The property is net-leased to Kellogg Sales Company through July
31, 2012. The building, which was constructed in 2002, was
purchased from TAS I, LP, a Missouri limited partnership, with
Steve Dunn of the Romar Company acting as dual agent for both the
seller and the buyer. The purchase of the property was financed
through the issuance of a bridge loan from Two River Community
Bank, Middletown, New Jersey, in the amount of $4,475,000.00. The
Company expects to close on a permanent mortgage loan from Aetna
Life Insurance Company in July, 2007. According to Eugene W. Landy,
President, "The purchase of the Kansas City facility enhances our
relationship with Kellogg Sales Company, and helps diversify our
roster of investment grade tenants." The Company's equity portfolio
now consists of 14 industrial properties located in Florida,
Georgia, Illinois, Ohio, Pennsylvania, Tennessee, Texas, Virginia,
New Jersey, New York, Minnesota and Missouri. In addition, the
Company owns a portfolio of REIT securities. Monmouth Capital has
operated as a public company since 1961, and is part of a family of
REITS including UMH Properties, Inc. (AMEX:UMH), which invests in
manufactured home communities and Monmouth Real Estate Investment
Corporation (NASDAQ:MNRTA), which invests in net-leased industrial
properties on long-term leases to investment grade tenants. On
March 26, 2007, the Company announced a proposed strategic
transaction to combine with Monmouth Real Estate Investment
Corporation. Following the merger, the combined company will remain
headquartered in Freehold, New Jersey, and will be managed by the
management team that currently manages both MNRTA and the Company.

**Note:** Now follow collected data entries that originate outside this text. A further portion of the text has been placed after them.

include hK in
/-- `φ` restricted to `K` is an isomorphism `K ≃* K'`. -/
noncomputable def subgroupEquiv : K ≃* K' where
  toFun κ := ⟨φ κ, (hK κ).1 κ.2⟩
  invFun κ' := ⟨φ.symm κ', (hK _).2 (by rw [MulEquiv.apply_symm_apply]; exact κ'.2)⟩
  left_inv κ := Subtype.ext (φ.symm_apply_apply κ)
  right_inv κ' := Subtype.ext (φ.apply_symm_apply κ')
  map_mul' κ₁ κ₂ := Subtype.ext (map_mul φ _ _)

/-- The stabiliser in `K` of `v` for `σ ∘ φ` is the pull-back of the stabiliser in `K'` for `σ`. -/
theorem stabilizerIn_comp (v : V) :
    stabilizerIn (comp φ σ) K v = (stabilizerIn σ K' v).comap (subgroupEquiv φ hK).toMonoidHom := by
  ext κ
  rw [Subgroup.mem_comap, mem_stabilizerIn_iff, mem_stabilizerIn_iff]
  rfl

include hK in
/-- **`K`-finiteness transports**: `σ ∘ φ` is `K`-finite iff `σ` is `K'`-finite (the indices of the stabilisers
agree under the isomorphism `K ≃* K'`). -/
theorem kFinite_comp_iff : KFinite (comp φ σ) K ↔ KFinite σ K' := by
  have hidx : ∀ v : V, (stabilizerIn (comp φ σ) K v).index = (stabilizerIn σ K' v).index := fun v => by
    rw [stabilizerIn_comp φ σ hK v]
    exact Subgroup.index_comap_of_surjective _ (subgroupEquiv φ hK).surjective
  constructor
  · intro h v
    haveI := h v
    exact ⟨by rw [← hidx v]; exact Subgroup.FiniteIndex.index_ne_zero⟩
  · intro h v
    haveI := h v
    exact ⟨by rw [hidx v]; exact Subgroup.FiniteIndex.index_ne_zero⟩

variable {W : Type*} [AddCommGroup W] [Module k W] (τ : Representation k G' W)

/-- **Isomorphisms transport**: `σ ≅ τ` gives `σ ∘ φ ≅ τ ∘ φ`. -/
def equivComp (e : σ.Equiv τ) : (comp φ σ).Equiv (comp φ τ) :=
  Representation.Equiv.mk e.toLinearEquiv fun g => e.isIntertwining' (φ g)

/-- **Isomorphisms transport back**: `σ ∘ φ ≅ τ'` gives `σ ≅ τ' ∘ φ⁻¹`. -/
def equivCompSymm {W : Type*} [AddCommGroup W] [Module k W] {τ' : Representation k G W}
    (e : (comp φ σ).Equiv τ') : σ.Equiv (comp φ.symm τ') :=
  Representation.Equiv.mk e.toLinearEquiv fun g' => by
    have h := e.isIntertwining' (φ.symm g')
    rwa [comp_apply, MulEquiv.apply_symm_apply] at h

end Transport

/-! ## The abstract package: every spherical irreducible is a spherical subquotient -/

section Abstract

universe uR uE uk

variable {R : Type uR} {E : Type uE} [CommRing R] [Field E] [StarRing E] [Algebra R E] [IsFractionRing R E]
  [IsDomain R] [IsDiscreteValuationRing R] [Finite (IsLocalRing.ResidueField R)]
  (hstar : ∀ x : E, IsLocalization.IsInteger R x → IsLocalization.IsInteger R (star x))
  (u : E) (hsu : star u = u) (hu0 : u ≠ 0) (hu : IsLocalization.IsInteger R u)
  (hu' : IsLocalization.IsInteger R u⁻¹) {ϖ : R} (hϖ : Irreducible ϖ)
  (hs : star (algebraMap R E ϖ) = algebraMap R E ϖ) (k : Type uk) [Field k] [CharZero k] [IsAlgClosed k]
  (he : ∃ e : R, algebraMap R E e + star (algebraMap R E e) = 1)
  (hnt : ∃ t, T5InertResidueInvolution.residueStar hstar hϖ hs t ≠ t)
import Mathlib
import HarnessLib

/-!
# Weights `w_Q` for decoupling: the basic inequalities (PROVED)

Analysis/Fourier support file for the `ℓ²`-decoupling programme (everything **proved**; no named
facts). On `ι → ℝ` (sup norm, product Lebesgue measure; `d = card ι`) we study the weights
attached to a cube `Q` of centre `c` and side `R`,

  `w_{Q,E}(x) = wt c R E x = (1 + dist x c / R) ^ (-E)`,

of C. Demeter, *Fourier Restriction, Decoupling, and Applications* (CUP 2020), (9.6), and of
J. Bourgain–C. Demeter, *A study guide for the `l²` decoupling theorem* (2017), §1 and §4
(`w_{B,E}`), and prove the inequalities on which every weighted estimate of that theory rests:

* `one_add_dist_div_le_mul` — Peetre's inequality `1 + |x-c|/R ≤ (1 + |x-m|/R)(1 + |m-c|/R)`,
  whence `wt_le_mul_wt_of_dist_le` (moving the point, or the centre, by `≤ A R` costs `(1+A)^E`),
  `wt_radius_mul_le` (changing the radius), `wt_antitone_exponent`;
* `integral_wt` — `∫ w_{Q,E} = R^d ∫ (1+‖z‖)^{-E} dz = R^d · wtMass ι E` (finite for `E > d`);
* `sum_wt_le_of_pairwiseDisjoint` — for any finite family of pairwise disjoint cubes of side `R`,
  `∑ w_{Δ,E}(x) ≤ (3/2)^E · wtMass` uniformly in `x` (comparison with the integral), and its lattice
  forms `sum_wt_lattice_le`, `tsum_wt_lattice_le`;
* `(9.7)`: `one_le_mul_sum_wt_subbox` (`1_Q ≲ ∑_{Δ ⊂ Q} w_Δ`) and `sum_wt_subbox_le`
  (`∑_{Δ ⊂ Q} w_Δ ≲ w_Q`) for the partition of a cube of side `N R` into `N^d` cubes of side `R`;
* `(7.5)`: `wt_le_mul_wt_center_of_mem_box` (`w_Q ≲ ∑_{Q'} 1_{Q'} w_Q(c_{Q'})`) and
  `sum_wt_mul_wt_center_le` / `tsum_wt_mul_wt_center_le` (`∑_{Q'} w_{Q'}(x) w_Q(c_{Q'}) ≲ w_Q(x)`)
  for the tiling of `ℝ^d` by the lattice cubes `latticeBox a R k`, `k ∈ ℤ^d`;
* the same inequalities integrated against an arbitrary measurable `G ≥ 0`
  (`lintegral_box_le_sum`, `sum_lintegral_wt_subbox_le`, `lintegral_wt_le_tsum`,
  `tsum_wt_center_mul_lintegral_le`), and from them **Demeter's Lemma 9.12** (= Lemma 4.1 of
  the study guide) in the concrete form of his Remark 9.13: `lintegral_wt_le_of_forall_latticeBox`
  — if `∫_{Q'} Φ ≤ C (∑_i (∫ Ψ_i w_{Q'})^{2/p})^{p/2}` for the lattice cubes `Q'` of side `R`, then
  `∫ Φ w_Q ≤ K C (∑_i (∫ Ψ_i w_Q)^{2/p})^{p/2}` for every cube `Q` of side `R` (`p ≥ 2`), via
  Minkowski's inequality in `ℓ^{p/2}(ℤ^d)` (`rpow_sum_sum_le`).

All constants are explicit functions of `E` and `d` only (never of `R`, `N`, `x`). This is the
weights layer of the planned proof of `ℓ²` decoupling for the parabola (Demeter, op. cit., §10.2)
feeding hypothesis `h210` of `Literature.NumberTheory.LFunctions.Bourgain2017_theorem4_log`
(`BourgainTheorem4Frontier.lean`).

## References

* C. Demeter, *Fourier Restriction, Decoupling, and Applications*, Cambridge Studies in Advanced
  Mathematics 184, Cambridge Univ. Press 2020 — (7.5), (9.6), (9.7), Lemma 9.12. [Demeter2019]
* J. Bourgain, C. Demeter, *A study guide for the l² decoupling theorem*, Chin. Ann. Math. Ser. B
  38 (2017) 173–200 = arXiv:1604.06032 — §4, (4.1), Lemma 4.1. [BourgainDemeter2016]
-/

noncomputable section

Closing of the transaction is expected to occur during the third
calendar quarter of 2007. Closing of the transaction is subject to
customary closing conditions, including approval of the transaction
by the stockholders of the Company and MNRTA. Additional
Information about the Merger and Where to Find It In connection
with the proposed merger transaction, the Company and MNRTA have
filed a joint proxy statement/prospectus as part of a registration
statement regarding the proposed merger with the Securities and
Exchange Commission. INVESTORS AND SECURITY HOLDERS ARE URGED TO
READ THE DEFINITIVE JOINT PROXY STATEMENT/PROSPECTUS WHEN IT
BECOMES AVAILABLE BECAUSE IT WILL CONTAIN IMPORTANT INFORMATION
ABOUT THE COMPANY AND MNRTA AND THE PROPOSED MERGER. Investors and
security holders may obtain a free copy of the definitive joint
proxy statement/prospectus, and other documents filed by the
Company and MNRTA with the SEC, at the SEC's website at
http://www.sec.gov/. The definitive joint proxy
statement/prospectus and other relevant documents may also be
obtained free of charge from the Company and MNRTA by directing
such request to either company at Juniper Business Plaza, 3499
Route 9 North, Suite 3-C, Freehold, New Jersey 07728, Attention:
Susan Jordan. Investors and security holders are urged to read the
definitive joint proxy statement/prospectus and other relevant
material when they become available before making any voting or
investment decisions with respect to the merger. The Company and
MNRTA and their respective directors and executive officers may be
deemed to be participants in the solicitation of proxies from the
stockholders of the Company and MNRTA in connection with the
merger. Information about the Company and MNRTA and their
respective directors and executive officers is set forth in the
respective annual proxy statements and Annual Reports on Form 10-K
for the Company and MNRTA, which can be found on the SEC's website
at http://www.sec.gov/. Additional information regarding the
interests of those persons may be obtained by reading the proxy
statement/prospectus when it becomes available. This communication
shall not constitute an offer to sell or the solicitation of an
offer to sell or the solicitation of an offer to buy any
securities, nor shall there be any sale of securities in any
jurisdiction in which such offer, solicitation or sale would be
unlawful prior to registration or qualification under the
securities laws of any such jurisdiction. No offering of securities
shall be made except by means of a prospectus meeting the
requirements of Section 10 of the Securities Act of 1933.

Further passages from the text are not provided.